Gilbert’s credentials in women’s and gender studies are
equally as impressive. “I became a public advocate when I
was a rape crisis counselor,” recalls Gilbert. “I later
became an activist and legislative coordinator for the
Massachusetts Coalition for the Homeless when I realized
that so many of the homeless families were headed by women,”
she adds.
As she
also told a reporter from the Blade last week,
Gilbert believes she has a “responsibility and commitment to
do whatever I can do in my lifetime to enhance the lives of
women, people of color and poor people.
“We need
to reach more women,” Gilbert told The Sojourner’s
Truth. “It is part of our mission of improving the human
condition. We need to address domestic violence and intimate
violence and educate people about that. We want to eliminate
that as an issue in families and communities.”
The
center is also in the forefront of an innovative program on
why Muslim families should be free of domestic violence.
“My goal
is to bring the Eberly Center in front of the community. I
want to get the word out on the center. I want to make sure
all women know that the doors are open. Our resources are
valuable, take advantage of them.
“[I want] to create a center that is a safe, nurturing and
enriching environment for a broad spectrum of women both on
campus and in the surrounding Toledo Community. I want to
build on the work that has been done for years here at the
center through our Project Succeed program which serves
women in transition as a result of a divorce, death of a
spouse, a layoff or any other situation that requires a
woman to move in new directions. The Center will continue
to offer a variety of workshops and resources for women
seeking assistance to move forward in terms of a career or
higher education.”
She is
excited about the work the center is doing to support single
mothers at UT. “Women with a college degree earn 75 percent
more. A college education is an avenue available to most
women,” says Gilbert.
She
points to the Single Mom Support Group, which met Sept. 19,
and is “focused upon particular needs and situations facing
single mothers such as child care.”
Gilbert
also plans to maximize using the Internet as a resource. “We
are revamping our Web site which will be totally new and
operational by Jan. 1. It is an important element of the
social network.
“We are
also trying to find public partners. I hope that we can work
together with [Toledo Public Schools] in a program that
would also leverage women and girls in schools,” says
Gilbert.
“I also want to build community partnerships with
institutions serving girls in the greater Toledo area
particularly around the development and support of girls
interested in science, technology, engineering, math and
medicine. I want to leverage the resources of the Center in
a way that contributes to positive outcome for girls in a
variety of situations throughout this region.
The
center’s Women in Transition Groups focus upon computer
tutoring, assertiveness training for women, understanding
self-esteem, returning to learning and they offer a stress
reduction seminar.
Thursday
Brown Bag Seminars at the center includes topics such as the
Oct. 18 Womanhood, HIV and Sexual Assault in Tanzania.

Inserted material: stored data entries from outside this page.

import Mathlib.Analysis.Matrix.Spectrum
import Mathlib.LinearAlgebra.Matrix.Charpoly.Eigs
import Literature.MathematicalPhysics.QuantumLattice.AbelianFluxSectors
import Literature.MathematicalPhysics.QuantumLattice.WilsonDiracLowerBound
import Literature.MathematicalPhysics.QuantumLattice.OverlapDirac
import HarnessLib

/-!
# Lüscher's flux-sector fields: constant field tensor, admissibility, and the spectral gap of `Γ₅ D_W`

Topic `Literature/MathematicalPhysics/QuantumLattice`; namespace `Literature.MathematicalPhysics.QuantumLattice`.
Companion (proofs only, no definitions, no named facts) of `AbelianFluxSectors.lean`, which defines Lüscher's
sector representative `fluxSectorField L m = V_{[m]}` [Luscher1999AbelianChiral, §7.2 (7.10)] and states the
finite-volume abelian index formula `IOSFluxSectorIndex` [IgarashiOkuyamaSuzuki2002, Thm 3.1, (2.3), (3.4)] as a
named fact.  This file proves the bottom layer of the printed argument — everything about `V_{[m]}` and about the
Hermitian Wilson–Dirac operator `H = Γ₅ D_W(V_{[m]}, −1, 1)` that does NOT require the anomaly machinery:

* `plaquetteHolonomy_fluxSectorField` — Lüscher's sentence after (7.10), "this field is periodic and can be shown to
  have constant field tensor equal to `2π m_{μν}/L²`": for anti-symmetric `m` and `L ≥ 1` every plaquette holonomy of
  `V_{[m]}` in the `(μ,ν)` plane is `exp(2πi m_{μν}/L²)` (the plaquette angle computed from the phases is
  `2π m_{μν}/L² − 2π m_{μν} δ_{x_μ,L−1} δ_{x_ν,L−1}`, `fluxSectorPhase_plaquette`);
* `norm_one_sub_u1Rep_plaquetteHolonomy_fluxSectorField_le`, `isNormAdmissible_fluxSectorField` — hence
  `‖1 − V_{[m]}(p)‖ ≤ 2π|m_{μν}|/L²`, and `V_{[m]}` is admissible with `ε = 1/50` under the hypothesis
  `2π|m_{μν}| ≤ L²/50` of `IOSFluxSectorIndex` [Luscher1999AbelianChiral, §7.2, the bound (7.9)];
* `fluxSectorField_wilsonDirac_normSq_ge`, `det_gammaFive_mul_wilsonDirac_fluxSectorField_ne_zero`,
  `isHermitian_gammaFive_mul_wilsonDirac_fluxSectorField` — by Neuberger's lower bound (tree theorem
  `wilsonDirac_normSq_mulVec_ge_of_plaquette`, [Neuberger2000Bounds]) `‖D_W(V_{[m]},−1,1)v‖² ≥ (2/5)‖v‖²`, so `H` is an
  invertible Hermitian matrix: the negative-eigenvalue count in `IOSFluxSectorIndex` is taken at a point with no zero
  modes, as the index theorem requires;
* generic spectral bookkeeping for Hermitian matrices (`countP_neg_add_countP_pos_of_isHermitian`:
  `N₋ + N₊ = dim` when `det ≠ 0`; `charpoly_neg_eq`, `roots_charpoly_neg`,
  `roots_charpoly_map_neg_of_conj_eq_neg`, `two_mul_countP_neg_eq_card_of_isHermitian`: a Hermitian matrix conjugate
  to its negative has `2N₋ = dim`), and the instance `countP_neg_add_countP_pos_fluxSectorField` (`N₋ + N₊ = 4L⁴`).

What is NOT here: the index formula itself (`IOSFluxSectorIndex_holds`).  Its printed proof [IgarashiOkuyamaSuzuki2002,
§3] needs the locality of the overlap operator [HernandezJansenLuscher1999] (tree fact `HJLLocality`, undischarged),
Lüscher's classification of gauge-invariant topological fields on the infinite lattice [Luscher1999AbelianTopology],
the classical-continuum-limit value of the anomaly coefficient [Adams2002AxialAnomaly], and the torus/infinite-lattice
comparison (2.7); none of these is in the tree yet.

## References

* M. Lüscher, Nucl. Phys. B 549 (1999) 295–334, arXiv:hep-lat/9811032, §7.2 (7.9)–(7.10). [Luscher1999AbelianChiral]
* H. Igarashi, K. Okuyama, H. Suzuki, Nucl. Phys. B 644 (2002) 383–394, arXiv:hep-lat/0206003, §2–§3. [IgarashiOkuyamaSuzuki2002]
* H. Neuberger, Phys. Rev. D 61 (2000) 085015, arXiv:hep-lat/9911004 [Neuberger2000Bounds]; Phys. Lett. B 417 (1998) 141 [Neuberger1998].
-/

noncomputable section

open Matrix Finset Polynomial
open Literature.Probability.LatticeModels (TorusSite)
open Literature.MathematicalPhysics.QuantumFieldTheory

namespace Literature.MathematicalPhysics.QuantumLattice

/-! ### Spectral bookkeeping for Hermitian matrices -/

section Spectral

variable {n : Type*} [Fintype n] [DecidableEq n]

/-- **`N₋ + N₊ = dim`** for an invertible Hermitian matrix: the numbers of negative and of positive
roots of the characteristic polynomial (with multiplicity) add up to the size — the roots are the (real)
eigenvalues, none of which vanishes. [folklore] -/
theorem countP_neg_add_countP_pos_of_isHermitian {A : Matrix n n ℂ} (hA : A.IsHermitian)
    (hdet : A.det ≠ 0) :
    A.charpoly.roots.countP (fun z => z.re < 0) + A.charpoly.roots.countP (fun z => 0 < z.re) =
      Fintype.card n := by
  -- roots of `χ_A` = eigenvalues (with multiplicity), so both counts are counts of eigenvalues
  have key : ∀ (p : ℝ → Prop) [DecidablePred p], A.charpoly.roots.countP (fun z => p z.re) =
      (Finset.univ.filter fun i => p (hA.eigenvalues i)).card := by
    intro p _
    rw [hA.roots_charpoly_eq_eigenvalues, Multiset.countP_map]
    simp only [Function.comp_apply]
    rw [← Finset.filter_val, Finset.card_val]
    rfl
  rw [key (fun t => t < 0), key (fun t => 0 < t)]
  have h0 : ∀ i, hA.eigenvalues i ≠ 0 := by
    intro i hi
    apply hdet
    rw [hA.det_eq_prod_eigenvalues]
    exact Finset.prod_eq_zero (Finset.mem_univ i) (by simp [hi])
  have hcongr : (Finset.univ.filter fun i => 0 < hA.eigenvalues i) =
      Finset.univ.filter fun i => ¬ hA.eigenvalues i < 0 := by
    refine Finset.filter_congr fun i _ => ?_
    constructor
    · intro h; exact not_lt.mpr h.le
    · intro h; exact lt_of_le_of_ne (not_lt.mp h) (h0 i).symm
  rw [hcongr, Finset.card_filter_add_card_filter_not, Finset.card_univ]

Beginning this week and running until Nov. 16, the center is
also hosting an art exhibition featuring photographs by
Stephanie Matthews titled Red Thread Photographic
Collection, Vol 1. There will be a reception for the
photographer on Oct. 4.
“I would
be happy to speak to any group and to help with any issues
relating to women,” says Gilbert. You can call her at (419)
530-8570 or visit
www.womenscenter.utoledo.edu
Gilbert
lives in Sylvania Twp. with her daughters Ashara, 8, and
Simone, 4. “My youngest daughter is named after the
legendary singer Nina Simone,” explains Gilbert.